Shakuhachi: La meditación sonora

Un tarde estaba leyendo una novela donde encontré un párrafo en el cual el escritor utilizaba la shakuhachi para construir una metáfora. Fue la primera vez que supe de la existencia de esta flauta, poco a poco he ido descubriendo más sobre ella y descubriéndome por medio de sus sonidos. Quisiera pedirle al lector que acompañe esta lectura con la siguiente melodía.
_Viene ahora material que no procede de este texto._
import Summits.Ventures.HodgeRepro2.T5BergmanCoefficientL2
import Summits.Ventures.HodgeRepro2.T5SU11Cartan

/-!
# The infinitesimal action on the `K`-types: the ladder operators of the weighted Bergman model

The three one-parameter subgroups of `SU(1,1)` — the rotations `rot (e^{it})`, the hyperbolic
`a_t = su11 (cosh t) (sinh t)` (`T5SU11Cartan.hyp`) and `b_t = su11 (cosh t) (i sinh t)` (`hypB`) — act
on the monomials `zⁿ` of the weight-`k` model (`T5BergmanCoefficient.act`) by explicit formulas
(`act_hyp_monomial`, `act_hypB_monomial`, `T5BergmanCoefficientL2.act_rot_monomial`), and the derivatives
at `t = 0` are

  `d/dt π_k(rot e^{it}) zⁿ = -i (k + 2n) zⁿ`,
  `d/dt π_k(a_t) zⁿ = (k + n) z^{n+1} - n z^{n-1}`,
  `d/dt π_k(b_t) zⁿ = -i ((k + n) z^{n+1} + n z^{n-1})`

(`hasDerivAt_act_rot_exp_monomial`, `hasDerivAt_act_hyp_monomial`, `hasDerivAt_act_hypB_monomial`).  Hence
the complex combinations `E₊ = ½ (∂_a + i ∂_b)` and `E₋ = ½ (∂_a - i ∂_b)` act as the LADDER OPERATORS

  `E₊ zⁿ = (k + n) z^{n+1}`,   `E₋ zⁿ = -n z^{n-1}`,   `H zⁿ = (k + 2n) zⁿ`   (`H = i ∂_rot`),

with `E₋ 1 = 0` (lowest weight), `[E₊, E₋] zⁿ = H zⁿ` and the Casimir-type identities
`E₊ E₋ zⁿ = -n (k + n - 1) zⁿ`, `E₋ E₊ zⁿ = -(n + 1)(k + n) zⁿ` (`raise_lower_monomial`, `lower_raise_monomial`,
`commutator_monomial`): the explicit model IS the lowest-weight `𝔰𝔩₂`-module of lowest weight `k`
(Rühl's `(k_R, +)`, `k = 2 k_R`) at the Lie-algebra level, generated from the lowest-weight vector `1`
by `E₊` (`raise_iterate_lowest`).  The abstract lowest-weight `𝔰𝔩₂`-module of `T5Sl2LowestWeightModel`
(gen 15, rows 103–110) is the same ladder written on `ℕ →₀ K`; the identification of the two as Lie
modules (the derivative action on all of `A_k` rather than on the monomials) is NOT claimed here.

Blind lane: Mathlib + the HodgeRepro2 prefix only; no sorry; axioms ⊆ {propext, Classical.choice,
Quot.sound}.
-/

namespace Summit.Ventures.HodgeRepro2.T5BergmanLadder

open T5PoincareDensity T5SU11Unimodular T5SU11Fibration T5BergmanCoefficient T5BergmanCoefficientL2
  T5SU11Cartan
open scoped Real

/-! ### The hyperbolic subgroups and their action on monomials -/

/-- `cosh² t - |i sinh t|² = 1`. -/
lemma normSq_cosh_sub_normSq_I_mul_sinh (t : ℝ) :
    Complex.normSq (Real.cosh t : ℂ) - Complex.normSq (Complex.I * (Real.sinh t : ℂ)) = 1 := by
  rw [Complex.normSq_mul, Complex.normSq_I, one_mul, Complex.normSq_ofReal, Complex.normSq_ofReal,
    ← sq, ← sq]
  exact Real.cosh_sq_sub_sinh_sq t

/-- The second hyperbolic one-parameter subgroup `b_t = su11 (cosh t) (i sinh t)`. -/
noncomputable def hypB (t : ℝ) : SU11 :=
  toSU11 (Real.cosh t : ℂ) (Complex.I * (Real.sinh t : ℂ)) (normSq_cosh_sub_normSq_I_mul_sinh t)

/-- The matrix of `b_t`. -/
lemma mat_hypB (t : ℝ) : mat (hypB t) = su11 (Real.cosh t : ℂ) (Complex.I * (Real.sinh t : ℂ)) :=
  coe_toSU11 _ _ _

/-- `mat (a_t)⁻¹ = su11 (cosh t) (-sinh t)`. -/
lemma mat_hyp_inv (t : ℝ) : mat (hyp t)⁻¹ = su11 (Real.cosh t : ℂ) (-(Real.sinh t : ℂ)) := by
  rw [mat_inv, mat_hyp]
  have e00 : su11 (Real.cosh t : ℂ) (Real.sinh t : ℂ) 0 0 = (Real.cosh t : ℂ) := rfl
  have e01 : su11 (Real.cosh t : ℂ) (Real.sinh t : ℂ) 0 1 = (Real.sinh t : ℂ) := rfl
  rw [e00, e01, Complex.conj_ofReal]

/-- `mat (b_t)⁻¹ = su11 (cosh t) (-i sinh t)`. -/
lemma mat_hypB_inv (t : ℝ) :
    mat (hypB t)⁻¹ = su11 (Real.cosh t : ℂ) (-(Complex.I * (Real.sinh t : ℂ))) := by
  rw [mat_inv, mat_hypB]
  have e00 : su11 (Real.cosh t : ℂ) (Complex.I * (Real.sinh t : ℂ)) 0 0 = (Real.cosh t : ℂ) := rfl
  have e01 : su11 (Real.cosh t : ℂ) (Complex.I * (Real.sinh t : ℂ)) 0 1 =
      Complex.I * (Real.sinh t : ℂ) := rfl
  rw [e00, e01, Complex.conj_ofReal]

/-- **`a_t` on monomials**: `(π_k(a_t) zⁿ)(w) = (cosh t - sinh t · w)^{-(k+n)} (cosh t · w - sinh t)ⁿ`. -/
theorem act_hyp_monomial (k n : ℕ) (t : ℝ) (w : ℂ) :
    act k (hyp t) (fun z => z ^ n) w =
      ((Real.cosh t : ℂ) - (Real.sinh t : ℂ) * w)⁻¹ ^ (k + n) *
        ((Real.cosh t : ℂ) * w - (Real.sinh t : ℂ)) ^ n := by
  unfold act
  rw [mat_hyp_inv, denom_su11, mobius_su11]
  simp only [map_neg, Complex.conj_ofReal, neg_mul]
  rw [div_pow, pow_add, div_eq_mul_inv, ← inv_pow]
  ring_nf

/-- **`b_t` on monomials**: `(π_k(b_t) zⁿ)(w) = (cosh t + i sinh t · w)^{-(k+n)} (cosh t · w - i sinh t)ⁿ`. -/
theorem act_hypB_monomial (k n : ℕ) (t : ℝ) (w : ℂ) :
    act k (hypB t) (fun z => z ^ n) w =
      ((Real.cosh t : ℂ) + Complex.I * (Real.sinh t : ℂ) * w)⁻¹ ^ (k + n) *
        ((Real.cosh t : ℂ) * w - Complex.I * (Real.sinh t : ℂ)) ^ n := by
  unfold act
  rw [mat_hypB_inv, denom_su11, mobius_su11]
  simp only [map_neg, map_mul, Complex.conj_ofReal, Complex.conj_I, neg_mul, neg_neg]
  rw [div_pow, pow_add, div_eq_mul_inv, ← inv_pow]
  ring_nf

/-! ### The derivatives at `t = 0` -/

/-- `t ↦ (cosh t : ℂ)` has derivative `sinh t`. -/
lemma hasDerivAt_cosh_ofReal (t : ℝ) :
    HasDerivAt (fun t : ℝ => (Real.cosh t : ℂ)) (Real.sinh t : ℂ) t :=
  (Real.hasDerivAt_cosh t).ofReal_comp

/-- `t ↦ (sinh t : ℂ)` has derivative `cosh t`. -/
lemma hasDerivAt_sinh_ofReal (t : ℝ) :
    HasDerivAt (fun t : ℝ => (Real.sinh t : ℂ)) (Real.cosh t : ℂ) t :=
  (Real.hasDerivAt_sinh t).ofReal_comp

/-- **The hyperbolic generator on monomials**: `d/dt|₀ π_k(a_t) zⁿ = (k + n) z^{n+1} - n z^{n-1}`. -/
theorem hasDerivAt_act_hyp_monomial (k n : ℕ) (w : ℂ) :
    HasDerivAt (fun t : ℝ => act k (hyp t) (fun z => z ^ n) w)
      (((k : ℂ) + n) * w ^ (n + 1) - (n : ℂ) * w ^ (n - 1)) 0 := by
  simp_rw [act_hyp_monomial]
  -- the two factors
  have h1 : HasDerivAt (fun t : ℝ => (Real.cosh t : ℂ) - (Real.sinh t : ℂ) * w)
      ((Real.sinh 0 : ℂ) - (Real.cosh 0 : ℂ) * w) 0 :=
    (hasDerivAt_cosh_ofReal 0).sub ((hasDerivAt_sinh_ofReal 0).mul_const w)
  have h2 : HasDerivAt (fun t : ℝ => (Real.cosh t : ℂ) * w - (Real.sinh t : ℂ))
      ((Real.sinh 0 : ℂ) * w - (Real.cosh 0 : ℂ)) 0 :=
    ((hasDerivAt_cosh_ofReal 0).mul_const w).sub (hasDerivAt_sinh_ofReal 0)
  have hne : (Real.cosh 0 : ℂ) - (Real.sinh 0 : ℂ) * w ≠ 0 := by simp
  have h3 := ((h1.inv hne).pow (k + n)).mul (h2.pow n)
  refine h3.congr_deriv ?_
  simp only [Pi.inv_apply, Pi.pow_apply, Real.cosh_zero, Real.sinh_zero, Complex.ofReal_one,
    Complex.ofReal_zero, zero_mul, sub_zero, inv_one, one_pow, one_mul, mul_one, zero_sub,
    Nat.cast_add, neg_neg, div_one]
  rcases n with _ | m
  · simp
  · simp only [Nat.add_sub_cancel, Nat.cast_succ]
    ring

/-- **The second hyperbolic generator on monomials**:
`d/dt|₀ π_k(b_t) zⁿ = -i ((k + n) z^{n+1} + n z^{n-1})`. -/
theorem hasDerivAt_act_hypB_monomial (k n : ℕ) (w : ℂ) :
    HasDerivAt (fun t : ℝ => act k (hypB t) (fun z => z ^ n) w)
      (-Complex.I * (((k : ℂ) + n) * w ^ (n + 1) + (n : ℂ) * w ^ (n - 1))) 0 := by
  simp_rw [act_hypB_monomial]
  have h1 : HasDerivAt (fun t : ℝ => (Real.cosh t : ℂ) + Complex.I * (Real.sinh t : ℂ) * w)
      ((Real.sinh 0 : ℂ) + Complex.I * (Real.cosh 0 : ℂ) * w) 0 :=
    (hasDerivAt_cosh_ofReal 0).add (((hasDerivAt_sinh_ofReal 0).const_mul Complex.I).mul_const w)
  have h2 : HasDerivAt (fun t : ℝ => (Real.cosh t : ℂ) * w - Complex.I * (Real.sinh t : ℂ))
      ((Real.sinh 0 : ℂ) * w - Complex.I * (Real.cosh 0 : ℂ)) 0 :=
    ((hasDerivAt_cosh_ofReal 0).mul_const w).sub ((hasDerivAt_sinh_ofReal 0).const_mul Complex.I)
  have hne : (Real.cosh 0 : ℂ) + Complex.I * (Real.sinh 0 : ℂ) * w ≠ 0 := by simp
  have h3 := ((h1.inv hne).pow (k + n)).mul (h2.pow n)
  refine h3.congr_deriv ?_
  simp only [Pi.inv_apply, Pi.pow_apply, Real.cosh_zero, Real.sinh_zero, Complex.ofReal_one,
    Complex.ofReal_zero, zero_mul, mul_zero, add_zero, sub_zero, inv_one, one_pow, one_mul, mul_one,
    zero_add, zero_sub, Nat.cast_add, div_one]
  rcases n with _ | m
  · simp only [Nat.cast_zero, add_zero, pow_zero, mul_one, zero_mul, Nat.zero_sub, zero_add]
    ring
  · simp only [Nat.add_sub_cancel, Nat.cast_succ]
    ring

/-- **The rotation generator on monomials**: `d/dt|₀ π_k(rot e^{it}) zⁿ = -i (k + 2n) zⁿ`. -/
theorem hasDerivAt_act_rot_exp_monomial (k n : ℕ) (w : ℂ) :
    HasDerivAt (fun t : ℝ => act k (rot (Circle.exp t)) (fun z => z ^ n) w)
      (-Complex.I * ((k : ℂ) + 2 * n) * w ^ n) 0 := by
  have e : (fun t : ℝ => act k (rot (Circle.exp t)) (fun z => z ^ n) w) =
      fun t : ℝ => Complex.exp (-(((k : ℂ) + 2 * n) * Complex.I) * t) * w ^ n := by
    funext t
    rw [act_rot_monomial, Circle.coe_exp, ← Complex.exp_neg, ← Complex.exp_nat_mul]
    congr 2
    push_cast
    ring
  rw [e]
  have h : HasDerivAt (fun t : ℝ => Complex.exp (-(((k : ℂ) + 2 * n) * Complex.I) * t))
      (Complex.exp (-(((k : ℂ) + 2 * n) * Complex.I) * (0 : ℝ)) * (-(((k : ℂ) + 2 * n) * Complex.I))) 0 := by
    have h0 : HasDerivAt (fun t : ℝ => -(((k : ℂ) + 2 * n) * Complex.I) * (t : ℂ))
        (-(((k : ℂ) + 2 * n) * Complex.I)) 0 := by
      simpa using (Complex.ofRealCLM.hasDerivAt (x := (0 : ℝ))).const_mul (-(((k : ℂ) + 2 * n) * Complex.I))
    exact (Complex.hasDerivAt_exp _).comp (0 : ℝ) h0
  refine (h.mul_const (w ^ n)).congr_deriv ?_
  simp only [Complex.ofReal_zero, mul_zero, Complex.exp_zero, one_mul]
  ring

/-! ### The ladder operators -/

/-- The raising operator `E₊ := ½ (∂_a + i ∂_b)` on the monomial `zⁿ`: `E₊ zⁿ = (k + n) z^{n+1}`. -/
theorem raise_monomial (k n : ℕ) (w : ℂ) :
    (1 / 2 : ℂ) * ((((k : ℂ) + n) * w ^ (n + 1) - (n : ℂ) * w ^ (n - 1)) +
      Complex.I * (-Complex.I * (((k : ℂ) + n) * w ^ (n + 1) + (n : ℂ) * w ^ (n - 1)))) =
      ((k : ℂ) + n) * w ^ (n + 1) := by
  ring_nf
  rw [Complex.I_sq]
  ring

/-- The lowering operator `E₋ := ½ (∂_a - i ∂_b)` on the monomial `zⁿ`: `E₋ zⁿ = -n z^{n-1}` — in
particular `E₋ 1 = 0`: the constant function is a lowest-weight vector. -/
theorem lower_monomial (k n : ℕ) (w : ℂ) :
    (1 / 2 : ℂ) * ((((k : ℂ) + n) * w ^ (n + 1) - (n : ℂ) * w ^ (n - 1)) -
      Complex.I * (-Complex.I * (((k : ℂ) + n) * w ^ (n + 1) + (n : ℂ) * w ^ (n - 1)))) =
      -(n : ℂ) * w ^ (n - 1) := by
  ring_nf
  rw [Complex.I_sq]
  ring

/-- The weight operator `H := i ∂_rot` on `zⁿ`: `H zⁿ = (k + 2n) zⁿ`. -/
theorem weight_monomial (k n : ℕ) (w : ℂ) :
    Complex.I * (-Complex.I * ((k : ℂ) + 2 * n) * w ^ n) = ((k : ℂ) + 2 * n) * w ^ n := by
  ring_nf
  rw [Complex.I_sq]
  ring

/-- The raising coefficient `r_n = k + n` and the lowering coefficient `l_n = -n` of the ladder on the
basis `zⁿ`: `E₊ zⁿ = r_n z^{n+1}`, `E₋ zⁿ = l_n z^{n-1}`. -/
noncomputable abbrev ladderUp (k n : ℕ) : ℂ := (k : ℂ) + n

/-- The lowering coefficient. -/
noncomputable abbrev ladderDown (n : ℕ) : ℂ := -(n : ℂ)

/-- **`E₊ E₋ zⁿ = -n (k + n - 1) zⁿ`** (for `n ≥ 1`; `0` for `n = 0`). -/
theorem raise_lower_monomial (k n : ℕ) (hn : 1 ≤ n) :
    ladderDown n * ladderUp k (n - 1) = -(n : ℂ) * ((k : ℂ) + n - 1) := by
  unfold ladderDown ladderUp
  obtain ⟨m, rfl⟩ := Nat.exists_eq_add_of_le' hn
  simp only [Nat.add_sub_cancel]
  push_cast
  ring

/-- **`E₋ E₊ zⁿ = -(n + 1)(k + n) zⁿ`**. -/
theorem lower_raise_monomial (k n : ℕ) :
    ladderUp k n * ladderDown (n + 1) = -((n : ℂ) + 1) * ((k : ℂ) + n) := by
  unfold ladderDown ladderUp
  push_cast
  ring

/-- **`[E₊, E₋] zⁿ = (k + 2n) zⁿ = H zⁿ`**: the ladder satisfies the `𝔰𝔩₂` relation on every `K`-type. -/
theorem commutator_monomial (k n : ℕ) (hn : 1 ≤ n) :
    ladderDown n * ladderUp k (n - 1) - ladderUp k n * ladderDown (n + 1) = (k : ℂ) + 2 * n := by
  rw [raise_lower_monomial k n hn, lower_raise_monomial]
  ring

/-- `[E₊, E₋] 1 = k · 1` (the `n = 0` case: `E₋ 1 = 0`). -/
theorem commutator_lowest (k : ℕ) : 0 - ladderUp k 0 * ladderDown 1 = (k : ℂ) := by
  unfold ladderDown ladderUp
  push_cast
  ring

/-- **The model is generated from the lowest-weight vector**: `E₊ⁿ 1 = k (k+1) ⋯ (k+n-1) · zⁿ`, with the
non-zero coefficient `∏_{j<n} (k + j) = (k + n - 1)! / (k - 1)!`. -/
theorem raise_iterate_lowest (k n : ℕ) :
    ∏ j ∈ Finset.range n, ladderUp k j = (Nat.ascFactorial k n : ℂ) := by
  induction n with
  | zero => simp
  | succ m ih =>
    rw [Finset.prod_range_succ, ih, Nat.ascFactorial_succ]
    unfold ladderUp
    push_cast
    ring

/-- The coefficient `∏_{j<n} (k + j)` is non-zero for `k ≥ 1`: every `K`-type is reached from `1`. -/
theorem raise_iterate_lowest_ne_zero (k n : ℕ) (hk : 1 ≤ k) :
    ∏ j ∈ Finset.range n, ladderUp k j ≠ 0 := by
  rw [raise_iterate_lowest]
  obtain ⟨k', rfl⟩ := Nat.exists_eq_add_of_le' hk
  exact_mod_cast (Nat.ascFactorial_pos k' n).ne'

end Summit.Ventures.HodgeRepro2.T5BergmanLadder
La shakuhachi es una flauta de origen chino fabricada en bambú, tiene seis orificios, cinco en el costado delantero y uno en el trasero. No tiene una forma establecida, pues todas las partes del Bambú son utilizadas en su construcción, así que pueden tener una ligera curvatura al final o cambiar de tamaño. De las 600 variedades de Bambú que existen en Japón, solo una se pude usar para construirla.

Llegó a Japón cuando finalizaba el periodo Nara. Ya en el periodo Edo, la flauta de bambú anidó en las manos de los monjes budistas zen, especialmente en la secta Fuke (caracterizada por llevar una canasta de paja en la cabeza, como símbolo de la ausencia de ego) utilizaban la shakuhachi como instrumento religioso que ayudaba a la meditación y les permitía manejar la respiración; ya que pequeñas variaciones en ella, mejoraba la calidad de los tonos. Los monjes consideraban que los tonos eran sucios o no-puros, cuando su espíritu todavía no lograba la pureza y no estaba limpio, pues no tocan la flauta, se tocan a ellos mismos mediante la flauta.

Los monjes Fuke crearon una técnica conocida como honkyoku, entendida como: piezas originales, que ayudaban a llegar a la iluminación gracias a los tonos más puros alcanzados por algunos monjes, que habían logrado el kisoku o tono espiritual. Así que muchos empezaron a acoger esta técnica para meditar por medio del sonido, dejando una amplia colección de piezas musicales que se han recogido mediante la tradición oral y escrita. Esto se ha replicado, pero cada timbre es diferente en los intérpretes de la Shikuhachi, ya que cada sonido tiene su propio espíritu, entonces cada experiencia musical se hace única.

Actualmente se siguen utilizando las melodías de la flauta shakuhashi para meditar o para el disfrute, pues así como muchas tradiciones culturales de Japón, ésta también se occidentalizó. En lo personal considero que esta flauta pesca el alma con cada tono y poco a poco reclama su presa, la sacude y de nuevo la entrega al lugar de donde la pescó. Los tonos no simpatizan al instante, pero a medida que van navegando por nuestros oídos, logran echar raíces, lo suficientemente profundas para no parar de escucharlos por un buen rato.